Understanding BRCA mutations and the risk they confer
Understanding BRCA mutations and the risk they confer.
Certain specific variants of the BRCA1 and BRCA2 genes are linked to a heightened risk for breast and ovarian cancers, but researchers haven’t been able to explain the significance of other mutations. Now, researchers can better elucidate the potential cancer risk of “variants of uncertain significance.”
According to the American Cancer Society, approximately 5% of American women diagnosed with breast cancer have one of thirteen specific mutations on the BRCA1 or BRCA2 gene. These deleterious mutations cause a truncation of a protein involved in DNA repair, increasing the risk for cancer development.
“We’ve been testing for BRCA1 and BRCA2 mutations for nearly 20 years, and it’s pretty straightforward. When you see the truncating mutations, you know what to tell the patient,” said Fergus Couch from the Mayo Clinic. “But there are a lot of other mutations that show up in sequencing that we call ‘variants of uncertain significance’ or VUSs. They come up fairly frequently, but we don’t know what they mean. We don’t know what it does to the biology, to the protein, or what it means for the cancer risk or for drug response in a tumor setting.”
To date, about 2000 individual VUSs have been identified in BRCA2. To help attach more significance to VUSs, Couch and colleagues created a new test based on a simple colorimetric assay previously developed by Maria Jasin’s team at Memorial Sloan Kettering Cancer Center.

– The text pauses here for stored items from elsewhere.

/-- **THE `hE` HALF AT A SINGULAR POINT (RULING A-32): `t ↦ (tc t, θ)_v` is eventually constant at every SINGULAR `s ∈ Z(t₀)`** for any trace coordinate `tc`
(`ι_w (tc t) = (τ₀ t)_w + (τ₁ t)_w`). [cite: LabesseLanglands1979, §2 p. 9] [cite: Labesse2024StabilisationGermesSL2, Th. 0.0.12] [cite: Rogawski1990, §4.9 Lemma 4.9.3 p. 56] -/
theorem hilbertSymbol_traceCoord_eventually_eq_of_not_isRegularElt (θ : v.adicCompletion ↥(maximalRealSubfield L))
    (tc : ↥(Subgroup.centralizer ({t₀} : Set ((cmDatum L 2 (Matrix.of fun i j : Fin 2 => if i.val + j.val + 1 = 2 then (1 : L) else 0)).Local v × (cmDatum L 1 (Matrix.of fun i j : Fin 1 => if i.val + j.val + 1 = 1 then (1 : L) else 0)).Local v))) → v.adicCompletion ↥(maximalRealSubfield L))
    (htc : ∀ t, toPlace v w (tc t) =
      (((P⁻¹).val * ((t : ((cmDatum L 2 (Matrix.of fun i j : Fin 2 => if i.val + j.val + 1 = 2 then (1 : L) else 0)).Local v × (cmDatum L 1 (Matrix.of fun i j : Fin 1 => if i.val + j.val + 1 = 1 then (1 : L) else 0)).Local v)).1.val.val : Matrix (Fin 2) (Fin 2) (LocalRing L v)) * P.val) 0 0) w +
      (((P⁻¹).val * ((t : ((cmDatum L 2 (Matrix.of fun i j : Fin 2 => if i.val + j.val + 1 = 2 then (1 : L) else 0)).Local v × (cmDatum L 1 (Matrix.of fun i j : Fin 1 => if i.val + j.val + 1 = 1 then (1 : L) else 0)).Local v)).1.val.val : Matrix (Fin 2) (Fin 2) (LocalRing L v)) * P.val) 1 1) w)
    (s : ↥(Subgroup.centralizer ({t₀} : Set ((cmDatum L 2 (Matrix.of fun i j : Fin 2 => if i.val + j.val + 1 = 2 then (1 : L) else 0)).Local v × (cmDatum L 1 (Matrix.of fun i j : Fin 1 => if i.val + j.val + 1 = 1 then (1 : L) else 0)).Local v))))
    (hs : ¬ IsRegularElt ((s : ((cmDatum L 2 (Matrix.of fun i j : Fin 2 => if i.val + j.val + 1 = 2 then (1 : L) else 0)).Local v × (cmDatum L 1 (Matrix.of fun i j : Fin 1 => if i.val + j.val + 1 = 1 then (1 : L) else 0)).Local v)).1.val : GL (Fin 2) (LocalRing L v))) :
    ∀ᶠ (t : ↥(Subgroup.centralizer ({t₀} : Set ((cmDatum L 2 (Matrix.of fun i j : Fin 2 => if i.val + j.val + 1 = 2 then (1 : L) else 0)).Local v × (cmDatum L 1 (Matrix.of fun i j : Fin 1 => if i.val + j.val + 1 = 1 then (1 : L) else 0)).Local v)))) in 𝓝 s,
      hilbertSymbol (v.adicCompletion ↥(maximalRealSubfield L)) (tc t) θ = hilbertSymbol (v.adicCompletion ↥(maximalRealSubfield L)) (tc s) θ :=
  hilbertSymbol_traceCoord_eventually_eq L v w t₀ P θ tc htc s (frameEntry_add_apply_ne_zero_of_not_isRegularElt L v w t₀ P hw d ht₀ hP hd1 s hs)
/-
# (Iw-S₀) FILE B ED. 2 — THE MONOMIAL-FLAT LOCAL FACE WITH ITS PIECES EXPORTED AND ITS GROWTH REDUCED TO THE PIECES

ED. 1 (★ p865083 `K2LiuKindOneSingularLocalFaceMonomial.exists_localFace_kindOneSingular_monomial`) hides the cut behind `∃ Gn`.  The `hGnv` payer of the
K1-a♮ line (★ p864748 `K2LiuKindOneSingularLocalFaceGrowth.hGnv_of_localFace`, consumer LH7-p05's `hGnb_of_placeBounds`) needs GROWTH of `Gn` near every `z`,
uniformly in `h`, and growth is paid PER PIECE from ball ∕ value data (★ p863695 `K2LiuKindOneSingularLocalFaceBall` and its editions).  THIS EDITION exports,
next to ED. 1's two clauses VERBATIM: the finite label set `S = Hf(K₀)` ((L): `c > 0`, `c² ∈ q_v^ℤ`), the pieces `F_c` BY VALUE ((P): the cut formula) with their
certificates ((P1) Siegel, (P2) smooth, (P3) `K₀`-flat — so ANY local-face edition applies to `F_c`), the per-piece letters `Gn₀ c` of ★ p863501 ((G1) regular on
`0 < re`, (G2) the twisted big-cell integral of `F_c` on `1 < re s` — by the identity principle ★ `IsQRationalRegularAt.eq_of_eqOn_halfPlane` any other edition's
witness for `F_c` agrees with `Gn₀ c` on `0 < re s`), the assembly (A) `Gn = Σ_{c ∈ S} c^(2(s−s₀))·Gn₀ c`, and the GROWTH REDUCTION (N) `‖Gn s h‖ ≤ Σ_c c^(2re(s−s₀))·‖Gn₀ c s h‖`,
(N′) `‖Gn s h‖ ≤ q_v^M · Σ_c ‖Gn₀ c s h‖` on the unit disc at any `z` (`M` from (L), uniform in `h`).

§1 generic bookkeeping (norm of a finite sum of monomials; `c^(2x) ≤ q^M` on a disc when `c² = q^K`); §2 the pieces with their defining equation (ED. 2 of
★ `exists_monomialFlat_pieces`, same proof, the equation exported); §3 the head `exists_localFace_kindOneSingular_monomial_growth`.

References: [cite: KudlaRallis1994, §2] [cite: KudlaSweet1997, §1] [cite: HarrisKudlaSweet1996, §6 (6.14)–(6.16)] [cite: Casselman1980, §3 Thm. 3.1] [cite: Shimura1997, §18.1 (18.4)].
-/
import Summits.HodgeConjecture.HodgeConjecture.Theorems.K2LiuKindOneSingularLocalFaceMonomial   -- ★ p865083 ED. 1 (§1 cut lemmas, §2 finiteness ∕ `cpow` ∕ assembly, §3 V1c twin) + ★ p863501
import HarnessLib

“[Jasin] was able to model DNA repair molecular recombination in a plasmid with green fluorescent protein. She put it into cells and caused a break in the plasmid, which the cell would interpret as a double strand break. If BRCA2 was present, it would repair it and the cell would turn green,” Couch explained. “Mutated forms of BRCA2 can’t repair the cells, and you can quantify that by looking at how many green cells you have when you are done.”
Couch modified Jasin’s test to introduce a lengthier BRCA2 gene into cells. He and his colleagues introduced one variant at a time to measure whether the gene was capable of repairing DNA after a break. Beyond the 13 missense mutations already known to be pathogenic, they discovered 54 additional VUSs that also may increase the risk of cancer—and 21 other VUSs that can be classified as neutral. Couch hopes that this test can be used for further research to better understand the risk involved with splicing variants on these genes.
“This type of functional understanding can make a big difference as we move forward and try to understand what these different variants do and then incorporate those results into predictive models that can help researchers and clinicians in the future,” Couch said.